§ Task statement
Using the records that appear below, write out exactly the lines from the one with "MISSES the speed" through the one with "kills the speed-floor stub, one", keeping both end lines.

§ Given records
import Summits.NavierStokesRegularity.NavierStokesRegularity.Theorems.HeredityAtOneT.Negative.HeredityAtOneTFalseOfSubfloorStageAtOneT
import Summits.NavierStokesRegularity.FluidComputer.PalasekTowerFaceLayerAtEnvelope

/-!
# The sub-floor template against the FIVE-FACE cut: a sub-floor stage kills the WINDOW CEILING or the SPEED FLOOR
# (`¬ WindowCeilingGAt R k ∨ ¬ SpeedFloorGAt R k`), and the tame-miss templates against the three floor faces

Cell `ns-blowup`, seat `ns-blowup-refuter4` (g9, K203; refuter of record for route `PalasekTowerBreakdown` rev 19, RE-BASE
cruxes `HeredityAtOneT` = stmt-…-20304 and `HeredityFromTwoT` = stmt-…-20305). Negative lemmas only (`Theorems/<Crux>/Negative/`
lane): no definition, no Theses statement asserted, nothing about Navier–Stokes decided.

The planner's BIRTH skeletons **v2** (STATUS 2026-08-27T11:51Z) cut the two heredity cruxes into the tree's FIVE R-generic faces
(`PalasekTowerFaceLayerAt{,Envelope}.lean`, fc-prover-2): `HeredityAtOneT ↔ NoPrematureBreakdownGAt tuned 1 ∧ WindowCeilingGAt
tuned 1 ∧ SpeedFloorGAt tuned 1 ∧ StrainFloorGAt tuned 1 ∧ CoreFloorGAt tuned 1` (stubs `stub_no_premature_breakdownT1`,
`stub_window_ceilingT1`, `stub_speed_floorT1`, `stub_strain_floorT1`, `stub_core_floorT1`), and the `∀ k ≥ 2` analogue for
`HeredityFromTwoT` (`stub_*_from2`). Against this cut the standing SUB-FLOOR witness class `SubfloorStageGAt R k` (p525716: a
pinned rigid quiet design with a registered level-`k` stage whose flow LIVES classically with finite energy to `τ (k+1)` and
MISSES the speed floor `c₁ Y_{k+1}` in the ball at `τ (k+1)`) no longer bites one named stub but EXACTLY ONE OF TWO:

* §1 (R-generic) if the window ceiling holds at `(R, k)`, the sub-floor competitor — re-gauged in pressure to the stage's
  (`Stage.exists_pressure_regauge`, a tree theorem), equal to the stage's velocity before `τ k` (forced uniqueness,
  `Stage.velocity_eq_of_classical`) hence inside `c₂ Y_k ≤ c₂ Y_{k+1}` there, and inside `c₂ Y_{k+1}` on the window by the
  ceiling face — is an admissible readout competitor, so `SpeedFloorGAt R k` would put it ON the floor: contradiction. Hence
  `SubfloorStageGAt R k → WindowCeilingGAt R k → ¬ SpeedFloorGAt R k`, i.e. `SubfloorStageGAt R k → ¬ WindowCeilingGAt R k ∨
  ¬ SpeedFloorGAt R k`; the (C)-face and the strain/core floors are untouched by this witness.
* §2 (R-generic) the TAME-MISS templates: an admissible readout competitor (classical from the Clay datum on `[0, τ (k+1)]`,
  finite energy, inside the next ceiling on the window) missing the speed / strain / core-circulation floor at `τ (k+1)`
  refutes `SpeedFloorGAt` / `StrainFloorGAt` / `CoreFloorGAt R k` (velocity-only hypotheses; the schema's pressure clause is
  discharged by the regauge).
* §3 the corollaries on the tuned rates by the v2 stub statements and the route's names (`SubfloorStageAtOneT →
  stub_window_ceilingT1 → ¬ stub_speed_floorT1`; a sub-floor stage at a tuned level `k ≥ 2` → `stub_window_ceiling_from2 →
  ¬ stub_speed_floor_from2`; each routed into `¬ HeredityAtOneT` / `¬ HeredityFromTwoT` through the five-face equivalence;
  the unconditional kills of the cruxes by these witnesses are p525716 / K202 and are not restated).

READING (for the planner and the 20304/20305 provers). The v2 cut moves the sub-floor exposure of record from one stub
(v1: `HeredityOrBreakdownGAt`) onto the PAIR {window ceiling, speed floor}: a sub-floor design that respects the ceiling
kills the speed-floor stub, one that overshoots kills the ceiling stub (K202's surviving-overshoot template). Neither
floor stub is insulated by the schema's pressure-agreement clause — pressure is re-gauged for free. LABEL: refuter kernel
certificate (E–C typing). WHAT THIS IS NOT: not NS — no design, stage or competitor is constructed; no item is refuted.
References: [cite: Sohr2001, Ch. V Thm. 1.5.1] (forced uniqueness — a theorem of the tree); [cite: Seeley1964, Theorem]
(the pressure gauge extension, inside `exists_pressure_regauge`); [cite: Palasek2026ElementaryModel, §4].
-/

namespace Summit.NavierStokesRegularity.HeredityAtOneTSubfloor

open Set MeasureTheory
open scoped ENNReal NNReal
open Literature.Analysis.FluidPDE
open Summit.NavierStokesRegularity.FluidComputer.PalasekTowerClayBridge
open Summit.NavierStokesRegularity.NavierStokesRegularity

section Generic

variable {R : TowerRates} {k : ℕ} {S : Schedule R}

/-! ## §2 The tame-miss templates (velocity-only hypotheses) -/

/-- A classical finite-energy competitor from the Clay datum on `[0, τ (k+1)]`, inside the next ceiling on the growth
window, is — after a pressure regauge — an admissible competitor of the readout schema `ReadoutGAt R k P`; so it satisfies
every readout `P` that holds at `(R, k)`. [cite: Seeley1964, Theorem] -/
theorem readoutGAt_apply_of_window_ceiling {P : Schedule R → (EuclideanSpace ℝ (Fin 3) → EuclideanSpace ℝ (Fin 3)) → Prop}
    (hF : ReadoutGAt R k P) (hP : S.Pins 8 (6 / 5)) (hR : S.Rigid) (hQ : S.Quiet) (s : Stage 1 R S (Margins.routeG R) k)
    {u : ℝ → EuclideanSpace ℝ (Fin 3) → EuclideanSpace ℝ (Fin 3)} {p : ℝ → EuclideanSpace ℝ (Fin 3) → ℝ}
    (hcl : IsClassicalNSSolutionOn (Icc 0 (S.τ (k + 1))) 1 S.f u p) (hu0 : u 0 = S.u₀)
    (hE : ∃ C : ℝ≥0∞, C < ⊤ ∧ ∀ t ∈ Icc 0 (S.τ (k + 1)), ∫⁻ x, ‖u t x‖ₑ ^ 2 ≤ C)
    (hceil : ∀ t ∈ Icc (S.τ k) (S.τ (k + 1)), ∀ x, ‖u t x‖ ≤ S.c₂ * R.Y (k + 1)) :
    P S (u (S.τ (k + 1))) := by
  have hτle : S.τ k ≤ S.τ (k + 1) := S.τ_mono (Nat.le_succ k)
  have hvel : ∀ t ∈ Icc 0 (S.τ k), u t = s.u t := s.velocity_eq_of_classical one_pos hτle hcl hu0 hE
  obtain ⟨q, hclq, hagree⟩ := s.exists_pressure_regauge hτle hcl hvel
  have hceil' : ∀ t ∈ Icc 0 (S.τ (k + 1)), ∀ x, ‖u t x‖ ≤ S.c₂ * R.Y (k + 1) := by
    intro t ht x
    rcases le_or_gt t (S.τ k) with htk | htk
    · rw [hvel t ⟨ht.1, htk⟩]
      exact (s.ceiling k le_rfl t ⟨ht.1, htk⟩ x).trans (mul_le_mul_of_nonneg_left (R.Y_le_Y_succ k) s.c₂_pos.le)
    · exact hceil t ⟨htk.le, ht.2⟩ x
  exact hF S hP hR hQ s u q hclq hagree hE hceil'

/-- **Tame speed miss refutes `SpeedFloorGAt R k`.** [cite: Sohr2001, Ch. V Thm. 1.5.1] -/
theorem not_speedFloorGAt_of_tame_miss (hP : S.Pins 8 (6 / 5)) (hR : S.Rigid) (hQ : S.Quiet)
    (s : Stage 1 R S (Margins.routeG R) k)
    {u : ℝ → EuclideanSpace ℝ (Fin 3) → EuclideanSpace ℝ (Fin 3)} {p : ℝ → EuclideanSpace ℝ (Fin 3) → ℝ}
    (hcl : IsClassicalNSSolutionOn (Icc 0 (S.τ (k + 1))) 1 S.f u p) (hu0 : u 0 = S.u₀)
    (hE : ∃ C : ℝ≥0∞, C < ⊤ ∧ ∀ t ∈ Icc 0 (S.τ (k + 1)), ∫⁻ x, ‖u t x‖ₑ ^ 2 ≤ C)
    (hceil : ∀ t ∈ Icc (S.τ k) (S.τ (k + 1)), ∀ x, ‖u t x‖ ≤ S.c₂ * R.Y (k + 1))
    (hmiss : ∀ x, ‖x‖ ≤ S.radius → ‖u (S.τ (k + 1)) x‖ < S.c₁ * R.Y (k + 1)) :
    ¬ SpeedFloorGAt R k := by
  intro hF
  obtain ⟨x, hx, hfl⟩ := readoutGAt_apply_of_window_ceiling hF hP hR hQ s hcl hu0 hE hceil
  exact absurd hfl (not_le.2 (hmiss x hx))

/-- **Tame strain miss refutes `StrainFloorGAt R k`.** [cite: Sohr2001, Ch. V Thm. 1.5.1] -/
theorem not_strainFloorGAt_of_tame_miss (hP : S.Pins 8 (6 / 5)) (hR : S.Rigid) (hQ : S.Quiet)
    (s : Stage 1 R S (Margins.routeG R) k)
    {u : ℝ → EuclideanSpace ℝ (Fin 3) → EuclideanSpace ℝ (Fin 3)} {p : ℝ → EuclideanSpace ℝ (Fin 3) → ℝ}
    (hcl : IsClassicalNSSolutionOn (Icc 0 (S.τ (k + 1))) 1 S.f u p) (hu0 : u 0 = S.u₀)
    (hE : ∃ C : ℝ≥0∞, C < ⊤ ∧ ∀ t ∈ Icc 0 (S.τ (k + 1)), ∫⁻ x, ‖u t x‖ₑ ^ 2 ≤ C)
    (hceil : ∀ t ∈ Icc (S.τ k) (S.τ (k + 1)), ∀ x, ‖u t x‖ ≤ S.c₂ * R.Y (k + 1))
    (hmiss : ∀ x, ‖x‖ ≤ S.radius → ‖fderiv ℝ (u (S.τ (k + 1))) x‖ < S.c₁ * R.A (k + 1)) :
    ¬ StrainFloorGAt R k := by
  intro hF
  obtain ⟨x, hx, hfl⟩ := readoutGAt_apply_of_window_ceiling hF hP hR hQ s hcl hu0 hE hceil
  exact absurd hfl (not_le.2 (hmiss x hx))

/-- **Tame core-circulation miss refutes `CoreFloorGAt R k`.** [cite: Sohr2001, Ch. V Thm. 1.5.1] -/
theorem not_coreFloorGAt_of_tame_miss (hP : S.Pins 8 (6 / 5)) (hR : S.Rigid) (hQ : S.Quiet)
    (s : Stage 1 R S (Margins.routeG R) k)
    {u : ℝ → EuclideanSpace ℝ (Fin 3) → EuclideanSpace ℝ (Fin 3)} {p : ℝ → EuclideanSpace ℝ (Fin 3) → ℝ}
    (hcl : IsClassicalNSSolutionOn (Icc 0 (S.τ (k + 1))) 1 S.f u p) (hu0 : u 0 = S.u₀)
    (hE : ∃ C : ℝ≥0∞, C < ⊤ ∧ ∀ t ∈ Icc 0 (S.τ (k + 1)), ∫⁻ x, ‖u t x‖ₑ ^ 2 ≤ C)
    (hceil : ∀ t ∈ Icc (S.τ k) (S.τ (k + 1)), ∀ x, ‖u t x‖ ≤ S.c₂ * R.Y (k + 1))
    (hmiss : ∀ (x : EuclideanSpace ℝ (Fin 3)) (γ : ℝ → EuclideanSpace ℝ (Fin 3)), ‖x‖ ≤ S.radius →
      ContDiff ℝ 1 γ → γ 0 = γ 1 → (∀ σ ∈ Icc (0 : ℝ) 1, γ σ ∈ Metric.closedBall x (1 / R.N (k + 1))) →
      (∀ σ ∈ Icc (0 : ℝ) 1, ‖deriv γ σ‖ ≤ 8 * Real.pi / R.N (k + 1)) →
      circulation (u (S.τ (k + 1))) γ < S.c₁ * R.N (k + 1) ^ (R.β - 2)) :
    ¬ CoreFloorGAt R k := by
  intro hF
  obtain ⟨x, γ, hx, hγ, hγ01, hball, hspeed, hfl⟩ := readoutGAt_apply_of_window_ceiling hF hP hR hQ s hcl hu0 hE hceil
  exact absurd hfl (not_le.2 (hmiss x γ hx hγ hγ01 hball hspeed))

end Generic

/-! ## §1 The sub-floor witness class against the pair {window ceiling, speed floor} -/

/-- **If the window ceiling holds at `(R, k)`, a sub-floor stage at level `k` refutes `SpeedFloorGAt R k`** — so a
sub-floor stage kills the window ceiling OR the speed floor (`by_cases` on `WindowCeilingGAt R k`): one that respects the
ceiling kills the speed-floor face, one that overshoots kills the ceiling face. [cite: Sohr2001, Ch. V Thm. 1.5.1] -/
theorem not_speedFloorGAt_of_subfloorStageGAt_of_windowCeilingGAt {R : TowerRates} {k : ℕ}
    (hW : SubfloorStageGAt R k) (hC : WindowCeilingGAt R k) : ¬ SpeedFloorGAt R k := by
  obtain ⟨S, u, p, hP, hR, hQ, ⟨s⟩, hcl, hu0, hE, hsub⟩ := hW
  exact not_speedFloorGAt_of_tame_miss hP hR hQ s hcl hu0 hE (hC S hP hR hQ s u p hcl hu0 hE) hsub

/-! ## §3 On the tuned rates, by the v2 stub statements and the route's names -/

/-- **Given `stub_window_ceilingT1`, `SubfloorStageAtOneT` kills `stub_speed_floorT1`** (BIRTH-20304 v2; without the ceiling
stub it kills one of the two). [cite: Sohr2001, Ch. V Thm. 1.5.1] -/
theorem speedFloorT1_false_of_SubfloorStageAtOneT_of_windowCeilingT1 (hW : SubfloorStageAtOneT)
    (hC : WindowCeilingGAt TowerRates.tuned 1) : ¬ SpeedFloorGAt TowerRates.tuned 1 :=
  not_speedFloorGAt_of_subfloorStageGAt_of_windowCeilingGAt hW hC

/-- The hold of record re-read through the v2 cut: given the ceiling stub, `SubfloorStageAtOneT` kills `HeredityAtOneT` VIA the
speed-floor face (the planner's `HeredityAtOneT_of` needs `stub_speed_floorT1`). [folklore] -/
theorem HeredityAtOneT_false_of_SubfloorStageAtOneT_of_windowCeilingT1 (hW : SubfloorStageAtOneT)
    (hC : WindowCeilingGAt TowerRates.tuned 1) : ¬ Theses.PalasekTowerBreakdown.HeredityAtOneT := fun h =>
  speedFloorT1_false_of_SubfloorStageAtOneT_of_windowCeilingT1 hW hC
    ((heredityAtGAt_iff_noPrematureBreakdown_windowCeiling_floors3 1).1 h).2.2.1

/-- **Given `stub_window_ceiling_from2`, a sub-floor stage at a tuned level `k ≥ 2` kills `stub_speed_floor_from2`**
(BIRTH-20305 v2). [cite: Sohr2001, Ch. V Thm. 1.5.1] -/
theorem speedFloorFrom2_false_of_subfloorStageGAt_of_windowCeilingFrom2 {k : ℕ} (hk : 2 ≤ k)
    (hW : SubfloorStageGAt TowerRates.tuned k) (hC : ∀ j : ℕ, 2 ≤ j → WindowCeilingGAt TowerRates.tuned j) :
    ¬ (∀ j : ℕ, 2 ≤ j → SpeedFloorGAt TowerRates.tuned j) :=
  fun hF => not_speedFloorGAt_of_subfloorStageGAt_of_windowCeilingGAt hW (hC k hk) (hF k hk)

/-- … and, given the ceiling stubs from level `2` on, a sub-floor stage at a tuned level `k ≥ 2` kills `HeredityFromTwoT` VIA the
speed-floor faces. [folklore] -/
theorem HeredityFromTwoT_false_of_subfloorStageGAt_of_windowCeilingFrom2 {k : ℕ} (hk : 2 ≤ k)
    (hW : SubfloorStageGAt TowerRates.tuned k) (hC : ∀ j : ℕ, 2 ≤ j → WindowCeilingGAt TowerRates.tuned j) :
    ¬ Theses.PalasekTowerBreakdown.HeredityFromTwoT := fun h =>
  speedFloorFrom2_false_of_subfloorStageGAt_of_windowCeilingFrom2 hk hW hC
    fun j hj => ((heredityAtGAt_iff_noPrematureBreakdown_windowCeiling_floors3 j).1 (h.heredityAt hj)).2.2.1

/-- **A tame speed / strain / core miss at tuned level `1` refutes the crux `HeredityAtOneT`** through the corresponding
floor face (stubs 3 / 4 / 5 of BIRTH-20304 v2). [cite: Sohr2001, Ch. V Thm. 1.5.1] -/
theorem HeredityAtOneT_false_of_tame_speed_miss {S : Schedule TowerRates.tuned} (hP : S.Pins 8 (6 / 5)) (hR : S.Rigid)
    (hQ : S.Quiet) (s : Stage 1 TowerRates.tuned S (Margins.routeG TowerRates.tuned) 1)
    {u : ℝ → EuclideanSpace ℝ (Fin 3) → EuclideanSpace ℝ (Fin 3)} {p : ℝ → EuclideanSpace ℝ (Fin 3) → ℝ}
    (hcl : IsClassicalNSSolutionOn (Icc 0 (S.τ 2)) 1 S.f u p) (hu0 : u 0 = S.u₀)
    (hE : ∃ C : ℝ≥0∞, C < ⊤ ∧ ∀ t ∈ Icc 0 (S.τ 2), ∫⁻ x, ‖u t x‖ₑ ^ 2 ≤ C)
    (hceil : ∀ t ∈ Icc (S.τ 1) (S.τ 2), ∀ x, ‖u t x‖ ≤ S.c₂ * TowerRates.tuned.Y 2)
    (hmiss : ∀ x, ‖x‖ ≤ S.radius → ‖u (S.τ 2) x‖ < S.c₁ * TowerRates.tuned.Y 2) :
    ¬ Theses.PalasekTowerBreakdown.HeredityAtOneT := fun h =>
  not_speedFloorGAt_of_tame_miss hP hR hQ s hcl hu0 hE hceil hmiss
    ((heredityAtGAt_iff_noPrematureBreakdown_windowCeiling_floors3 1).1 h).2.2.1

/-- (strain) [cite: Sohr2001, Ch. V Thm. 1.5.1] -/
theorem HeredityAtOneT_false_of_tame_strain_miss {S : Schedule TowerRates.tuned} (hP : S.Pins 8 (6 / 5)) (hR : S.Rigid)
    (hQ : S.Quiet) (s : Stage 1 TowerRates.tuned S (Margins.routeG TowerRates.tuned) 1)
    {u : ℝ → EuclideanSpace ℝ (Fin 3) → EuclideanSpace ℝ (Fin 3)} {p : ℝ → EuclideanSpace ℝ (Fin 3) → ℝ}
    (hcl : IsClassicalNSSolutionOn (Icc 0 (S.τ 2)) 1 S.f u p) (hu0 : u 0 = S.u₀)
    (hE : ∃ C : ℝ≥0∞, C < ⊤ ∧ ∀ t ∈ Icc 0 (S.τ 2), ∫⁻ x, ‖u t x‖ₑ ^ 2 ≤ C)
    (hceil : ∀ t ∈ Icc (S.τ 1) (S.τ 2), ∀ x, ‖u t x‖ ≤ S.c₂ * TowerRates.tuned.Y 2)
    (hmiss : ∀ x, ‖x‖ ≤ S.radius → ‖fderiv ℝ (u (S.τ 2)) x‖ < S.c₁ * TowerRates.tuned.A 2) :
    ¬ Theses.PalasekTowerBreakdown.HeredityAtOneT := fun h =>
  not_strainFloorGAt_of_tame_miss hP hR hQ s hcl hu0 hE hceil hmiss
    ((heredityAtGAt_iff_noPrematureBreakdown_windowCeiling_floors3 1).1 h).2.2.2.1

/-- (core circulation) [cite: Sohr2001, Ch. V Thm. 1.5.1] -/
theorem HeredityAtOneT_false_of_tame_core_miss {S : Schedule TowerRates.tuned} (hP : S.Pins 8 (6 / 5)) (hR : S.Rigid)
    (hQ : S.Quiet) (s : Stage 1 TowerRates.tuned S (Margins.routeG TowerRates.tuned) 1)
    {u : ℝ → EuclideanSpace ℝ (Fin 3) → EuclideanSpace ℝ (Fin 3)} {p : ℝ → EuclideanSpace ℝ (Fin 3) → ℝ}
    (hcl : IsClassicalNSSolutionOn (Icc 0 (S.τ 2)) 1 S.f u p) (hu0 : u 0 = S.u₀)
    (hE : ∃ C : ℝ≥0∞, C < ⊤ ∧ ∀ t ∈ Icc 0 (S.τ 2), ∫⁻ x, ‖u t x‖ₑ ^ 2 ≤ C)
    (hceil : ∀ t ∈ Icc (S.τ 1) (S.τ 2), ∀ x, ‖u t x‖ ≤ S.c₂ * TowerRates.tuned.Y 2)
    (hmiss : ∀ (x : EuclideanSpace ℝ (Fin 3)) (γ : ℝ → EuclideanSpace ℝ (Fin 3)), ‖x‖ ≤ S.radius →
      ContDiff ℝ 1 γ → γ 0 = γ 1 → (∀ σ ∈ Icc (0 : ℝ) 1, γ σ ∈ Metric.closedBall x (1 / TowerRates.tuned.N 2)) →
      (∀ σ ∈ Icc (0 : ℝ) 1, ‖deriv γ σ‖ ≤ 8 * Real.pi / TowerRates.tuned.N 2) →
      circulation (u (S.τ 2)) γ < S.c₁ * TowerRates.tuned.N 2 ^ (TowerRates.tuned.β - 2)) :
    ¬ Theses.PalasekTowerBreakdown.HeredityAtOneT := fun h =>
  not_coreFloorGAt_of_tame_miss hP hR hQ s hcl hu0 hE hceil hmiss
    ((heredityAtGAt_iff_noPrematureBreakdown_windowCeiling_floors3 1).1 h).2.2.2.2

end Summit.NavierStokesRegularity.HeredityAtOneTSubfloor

§ Written answer
MISSES the speed floor `c₁ Y_{k+1}` in the ball at `τ (k+1)`) no longer bites one named stub but EXACTLY ONE OF TWO:

* §1 (R-generic) if the window ceiling holds at `(R, k)`, the sub-floor competitor — re-gauged in pressure to the stage's
  (`Stage.exists_pressure_regauge`, a tree theorem), equal to the stage's velocity before `τ k` (forced uniqueness,
  `Stage.velocity_eq_of_classical`) hence inside `c₂ Y_k ≤ c₂ Y_{k+1}` there, and inside `c₂ Y_{k+1}` on the window by the
  ceiling face — is an admissible readout competitor, so `SpeedFloorGAt R k` would put it ON the floor: contradiction. Hence
  `SubfloorStageGAt R k → WindowCeilingGAt R k → ¬ SpeedFloorGAt R k`, i.e. `SubfloorStageGAt R k → ¬ WindowCeilingGAt R k ∨
  ¬ SpeedFloorGAt R k`; the (C)-face and the strain/core floors are untouched by this witness.
* §2 (R-generic) the TAME-MISS templates: an admissible readout competitor (classical from the Clay datum on `[0, τ (k+1)]`,
  finite energy, inside the next ceiling on the window) missing the speed / strain / core-circulation floor at `τ (k+1)`
  refutes `SpeedFloorGAt` / `StrainFloorGAt` / `CoreFloorGAt R k` (velocity-only hypotheses; the schema's pressure clause is
  discharged by the regauge).
* §3 the corollaries on the tuned rates by the v2 stub statements and the route's names (`SubfloorStageAtOneT →
  stub_window_ceilingT1 → ¬ stub_speed_floorT1`; a sub-floor stage at a tuned level `k ≥ 2` → `stub_window_ceiling_from2 →
  ¬ stub_speed_floor_from2`; each routed into `¬ HeredityAtOneT` / `¬ HeredityFromTwoT` through the five-face equivalence;
  the unconditional kills of the cruxes by these witnesses are p525716 / K202 and are not restated).

READING (for the planner and the 20304/20305 provers). The v2 cut moves the sub-floor exposure of record from one stub
(v1: `HeredityOrBreakdownGAt`) onto the PAIR {window ceiling, speed floor}: a sub-floor design that respects the ceiling
kills the speed-floor stub, one that overshoots kills the ceiling stub (K202's surviving-overshoot template). Neither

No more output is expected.